所以需要一种方式可以仅进行一轮磁盘操作,就能获取到对应目录下的所有信息。
为了达到这个目标,做了以下尝试:
- 使用自定义的树结构来模拟文件夹结构
- 通过一次全局IO操作获取所有原始磁盘数据,原始数据保存在内存中
- 后续只操作内存,完成目录下所有子文件夹信息获取
CHFileTool.showFileInfo(rootPath: NSHomeDirectory())
核心计算类:
import Foundation
enum CHFileToolSizeType {
/// 使用磁盘大小计算
case byAllocatedSize
/// 使用字节大小计算
case byBiteSize
}
class CHFileTool: NSObject {
@discardableResult
static func showFileInfo(rootPath: String, sizeType: CHFileToolSizeType = .byAllocatedSize) -> Int {
// 1.一次IO操作,获取所有文件信息
var fileModelArray: [CHFileModel] = []
if sizeType == .byBiteSize {
// 使用字节大小计算
fileModelArray = self.getOriginFileInfo(rootPath: rootPath)
} else if sizeType == .byAllocatedSize {
// 使用磁盘占用计算
fileModelArray = self.getOriginFileInfoByTotleSize(rootPath: rootPath)
}
// 2.构建文件树结构, 计算文件夹大小
let rootModel = self.buildRootNode(rootPath: rootPath, originFileArray: fileModelArray)
// 3.输出文件夹信息
let dirArray = self.printAnalyzeInfo(rootModel: rootModel)
// 随机挑部分数据验证效果
let index = (0..<dirArray.count).randomElement()!
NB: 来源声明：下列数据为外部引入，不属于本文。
import Summits.ValiantsHypothesis.ValiantsHypothesis.Theorems.RigidityForcesSymmetryRankRigidMinimalReprLaplaceDefs

/-!
# Sketch for the crux idea `twin-span-depth` on `LaplaceOptimalFive` (stmt-ValiantsHypothesis-24813) — val-idea-19 g3

HONEST FRAMING.  Nothing here proves `LaplaceOptimalFive` / `LaplaceOptimal 5` (stmt-24813 stays OPEN); the crux
`RankRigidMinimalRepr` (18034) does not move; `LaplaceOptimalFourFive` (27319) is REFUTED and unused; VP ≠ VNP is NOT proved.
Companion fact (kernel-certified in `Cruxes/LaplaceOptimalFive/LaplaceSixExact.lean`): `¬ LaplaceOptimal 6` — the even rungs are
false exactly, so every lemma below that matters is stated at `d = 5` or carries the parity of `d` explicitly.

Contents: the MIRROR IDENTITY of a split-rank-one term and its corollary «a fat honest part emits junk at both mirror contents»
(proved); the collision depth; the two typed cruxes of the idea — K1 `odd_surfacing_five` (cheap ⇒ some term emits depth-1
cut-junk; the parity-sensitive half, FALSE at `d = 6`) and K2 `depth_one_uncancellable_five` (depth-1 cut-junk cannot be cancelled
below weight 120; the twin-span half) — as sorried stubs, and the kernel-checked assembly `laplaceOptimal_five_of_K1_K2`.
-/

set_option autoImplicit false
set_option linter.dupNamespace false

namespace Summit.ValiantsHypothesis.ValiantsHypothesis.Cruxes.LaplaceOptimalFive.TwinSpanDepth

open Finset

open Summit.ValiantsHypothesis.ValiantsHypothesis.Theorems.RigidityForcesSymmetryRankRigidMinimalRepr (LaplaceOptimal)

/-- Glue a short word `x` (read on the slots of `S`) and a long word `y` (read off `S`). -/
def glue {d : ℕ} (S : Finset (Fin d)) (x y : Fin d → Fin d) : Fin d → Fin d :=
  fun i => if i ∈ S then x i else y i

@[simp] theorem glue_of_mem {d : ℕ} (S : Finset (Fin d)) (x y : Fin d → Fin d) {i : Fin d} (h : i ∈ S) :
    glue S x y i = x i := by simp [glue, h]

@[simp] theorem glue_of_not_mem {d : ℕ} (S : Finset (Fin d)) (x y : Fin d → Fin d) {i : Fin d} (h : i ∉ S) :
    glue S x y i = y i := by simp [glue, h]

/-- **MIRROR IDENTITY.**  For a split-rank-one term `u ⊗ w` across `S` (locality as in `LaplaceOptimal`) and any two short words
`x, x'` and long words `y, y'`, the `2 × 2` minor vanishes:
`T(x|y) · T(x'|y') = T(x|y') · T(x'|y)` where `T(x|y) = u(glue x y) · w(glue x y)`.
When `(x|y')` and `(x'|y)` are HONEST cells (permutations, letter blocks `A = im x`, `A' = im x'`) the left side is the product
of the term's values at the two MIRROR JUNK contents `A ⊎ A'ᶜ` and `A' ⊎ Aᶜ`. -/
theorem mirror_identity {d : ℕ} (S : Finset (Fin d)) (u w : (Fin d → Fin d) → ℂ)
    (hu : ∀ v v' : Fin d → Fin d, (∀ i ∈ S, v i = v' i) → u v = u v')
    (hw : ∀ v v' : Fin d → Fin d, (∀ i, i ∉ S → v i = v' i) → w v = w v')
    (x x' y y' : Fin d → Fin d) :
    (u (glue S x y) * w (glue S x y)) * (u (glue S x' y') * w (glue S x' y'))
      = (u (glue S x y') * w (glue S x y')) * (u (glue S x' y) * w (glue S x' y)) := by
  have h1 : u (glue S x y) = u (glue S x y') := hu _ _ (fun i hi => by simp [hi])
  have h2 : u (glue S x' y') = u (glue S x' y) := hu _ _ (fun i hi => by simp [hi])
  have h3 : w (glue S x y) = w (glue S x' y) := hw _ _ (fun i hi => by simp [hi])
  have h4 : w (glue S x' y') = w (glue S x y') := hw _ _ (fun i hi => by simp [hi])
  rw [h1, h2, h3, h4]; ring

/-- **A fat honest part emits junk at BOTH mirror contents.**  If the term is non-zero at the cells `(x|y')` and `(x'|y)` then it is
non-zero at `(x|y)` and at `(x'|y')`.  (Used with `(x|y')`, `(x'|y)` honest cells in two different letter blocks: then `(x|y)`,
`(x'|y')` are non-injective words — junk that an honest decomposition must cancel on both sides, a border family on one.) -/
theorem fat_emits_junk {d : ℕ} (S : Finset (Fin d)) (u w : (Fin d → Fin d) → ℂ)
    (hu : ∀ v v' : Fin d → Fin d, (∀ i ∈ S, v i = v' i) → u v = u v')
    (hw : ∀ v v' : Fin d → Fin d, (∀ i, i ∉ S → v i = v' i) → w v = w v')
    (x x' y y' : Fin d → Fin d)
    (h1 : u (glue S x y') * w (glue S x y') ≠ 0) (h2 : u (glue S x' y) * w (glue S x' y) ≠ 0) :
    u (glue S x y) * w (glue S x y) ≠ 0 ∧ u (glue S x' y') * w (glue S x' y') ≠ 0 := by
  have hm := mirror_identity S u w hu hw x x' y y'
  have hne : (u (glue S x y) * w (glue S x y)) * (u (glue S x' y') * w (glue S x' y')) ≠ 0 := by
    rw [hm]; exact mul_ne_zero h1 h2
  exact ⟨left_ne_zero_of_mul hne, right_ne_zero_of_mul hne⟩

/-- COLLISION DEPTH of a word: the number of missing letters (`= d −` number of distinct letters used). Permutations have depth `0`;
the mirror junk of two letter blocks `A ≠ A'` of a pair term at `d = 5` has depth `|A ∖ A'| ∈ {1, 2}`; the junk of the cheap honest
`d = 6` decomposition (`LaplaceSixExact`) has depth `3` only. -/
def collisionDepth {d : ℕ} (v : Fin d → Fin d) : ℕ := d - (Finset.univ.image v).card

/-- Depth dichotomy for letter PAIRS at `d = 5` (kernel `decide`): two distinct `2`-subsets `A, A'` of `Fin 5` give mirror content
`A ⊎ A'ᶜ` with `5 − |A ∪ A'ᶜ| = |A ∖ A'|` missing letters, and this depth is `1` (the blocks share a letter) or `2` (disjoint blocks);
complementary blocks (`A' = Aᶜ`, depth `|A|`, the even-`d` dive) do not exist since `|Aᶜ| = 3`. -/
theorem pair_depth_dichotomy :
    ∀ A A' : Finset (Fin 5), A.card = 2 → A'.card = 2 → A ≠ A' →
      (Finset.univ \ (A ∪ A'ᶜ)).card = (A \ A').card ∧ ((A \ A').card = 1 ∨ (A \ A').card = 2) ∧
      ((A \ A').card = 2 ↔ Disjoint A A') ∧ A' ≠ Aᶜ := by
  decide

/-- **K1 — ODD SURFACING (crux of the idea, rank 2; the parity-sensitive half).**  Every split decomposition of `P₅` of Laplace
weight `< 120` has a term with DEPTH-ONE CUT-JUNK: a word `v` using exactly four letters, injective on `S_t` and on `S_tᶜ` (so the
one collision is cut by the split), at which the term is non-zero.  FALSE at `d = 6` (the weight-648 decomposition has junk of depth
3 only) — this is where a proof must see that `5` is odd.  Evidence: all 510 non-Laplace unit tilings of `S₅` by ten Young blocks put
two letter blocks sharing a letter on one split (enumeration, val-idea-19 g3). -/
theorem odd_surfacing_five (N : ℕ) (T : Finset (Fin N)) (S : Fin N → Finset (Fin 5))
    (u w : Fin N → (Fin 5 → Fin 5) → ℂ)
    (hu : ∀ t, ∀ v v' : Fin 5 → Fin 5, (∀ i ∈ S t, v i = v' i) → u t v = u t v')
    (hw : ∀ t, ∀ v v' : Fin 5 → Fin 5, (∀ i, i ∉ S t → v i = v' i) → w t v = w t v')
    (hid : ∀ v : Fin 5 → Fin 5, (∑ t ∈ T, u t v * w t v) = if Function.Injective v then 1 else 0)
    (hcheap : (∑ t ∈ T, (S t).card.factorial * (5 - (S t).card).factorial) < Nat.factorial 5) :
    ∃ t ∈ T, ∃ v : Fin 5 → Fin 5, (Finset.univ.image v).card = 4 ∧
      Set.InjOn v (↑(S t) : Set (Fin 5)) ∧ Set.InjOn v ((↑(S t) : Set (Fin 5))ᶜ) ∧ u t v * w t v ≠ 0 := by
  sorry

/-- **K2 — DEPTH-ONE JUNK IS UNCANCELLABLE BELOW 120 (crux of the idea, rank 3; the twin-span half).**  A split decomposition of
`P₅` in which some term carries depth-one cut-junk has Laplace weight `≥ 120`.  Mechanism: at a one-collision word with twins in
slots `{p,q}` and letter `a`, the only free cleaning capacity is `u_t(a,a)` of the terms ON the split `{p,q}` and the
`w_t(a,a,·)` of the terms on splits INSIDE `{p,q}ᶜ` — `m_{pq} + 4·n_{pq}` numbers against `24` equations per letter, total
`9 + 108 = 117 < 240` for nine pair terms — so the cut-junk forcing (pinned to the honest parts by `mirror_identity`) must satisfy
rank-EQUALITY (span) conditions, which fail in every border limit.  Why it might fail: depth-one cross-cancellation between fat
terms IS possible in the rectangular pattern `P₄,₅` (weight-8 identities, p623338). -/
theorem depth_one_uncancellable_five (N : ℕ) (T : Finset (Fin N)) (S : Fin N → Finset (Fin 5))
    (u w : Fin N → (Fin 5 → Fin 5) → ℂ)
    (hu : ∀ t, ∀ v v' : Fin 5 → Fin 5, (∀ i ∈ S t, v i = v' i) → u t v = u t v')
    (hw : ∀ t, ∀ v v' : Fin 5 → Fin 5, (∀ i, i ∉ S t → v i = v' i) → w t v = w t v')
    (hid : ∀ v : Fin 5 → Fin 5, (∑ t ∈ T, u t v * w t v) = if Function.Injective v then 1 else 0)
    (hsurf : ∃ t ∈ T, ∃ v : Fin 5 → Fin 5, (Finset.univ.image v).card = 4 ∧
      Set.InjOn v (↑(S t) : Set (Fin 5)) ∧ Set.InjOn v ((↑(S t) : Set (Fin 5))ᶜ) ∧ u t v * w t v ≠ 0) :
    Nat.factorial 5 ≤ ∑ t ∈ T, (S t).card.factorial * (5 - (S t).card).factorial := by
  sorry

/-- ASSEMBLY (kernel-checked modulo the two stubs): K1 ∧ K2 ⟹ `LaplaceOptimal 5` (= `LaplaceOptimalFive`, `laplaceOptimalFive_iff`). -/
theorem laplaceOptimal_five_of_K1_K2 : LaplaceOptimal 5 := by
  intro N T S u w hu hw hid
  by_contra hlt
  exact hlt (depth_one_uncancellable_five N T S u w hu hw hid (odd_surfacing_five N T S u w hu hw hid (not_le.mp hlt)))

end Summit.ValiantsHypothesis.ValiantsHypothesis.Cruxes.LaplaceOptimalFive.TwinSpanDepth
var randomNode = dirArray[index]
print(randomNode)
while let parentNode = randomNode.parentNode {
print(parentNode)
randomNode = parentNode
}
return rootModel.fileSize
}
// 使用原始数据构造 文件树结构
private static func buildRootNode(rootPath: String, originFileArray: [CHFileModel]) -> CHFileModel {
let rootName = (rootPath as NSString).lastPathComponent
let rootModel = CHFileModel()
rootModel.fileSize = 0
rootModel.filePath = rootName
rootModel.fileType = .directory
originFileArray.forEach { model in
let pathComponents = (model.filePath as NSString).pathComponents
self.buildTree(parenetNode: rootModel, currentNode: model, pathComponents: pathComponents)
}
rootModel.subNode.forEach { (key: String, value: CHFileModel) in
rootModel.fileSize += value.fileSize
}
return rootModel
}
// 进行数据统计
@discardableResult
private static func printAnalyzeInfo(rootModel: CHFileModel) -> [CHFileModel] {
// print("统计信息 -- start")
// rootModel.showOneLevelInfo()
var dirArray = [CHFileModel]()
self.getAllDirectory(rootNode: rootModel, dirArray: &dirArray)
// print("按照文件名排序")
dirArray.sort { pre, next in
pre.filePath < next.filePath
}
// print(dirArray)
// print("按照文件大小排序")
dirArray.sort { pre, next in
pre.fileSize > next.fileSize
}
// print(dirArray)
// print("统计信息 -- end")
return dirArray
}
}
// 一次IO操作,获取所有文件信息,记录到数组中, 方法1,2差别不大, 方法2更贴近真实占用
extension CHFileTool {
// 方法1: 通过文件的占用的字节数获取
private static func getOriginFileInfo(rootPath: String) -> [CHFileModel] {
let fileManager = FileManager.default
let fileArray = try? fileManager.subpathsOfDirectory(atPath: rootPath)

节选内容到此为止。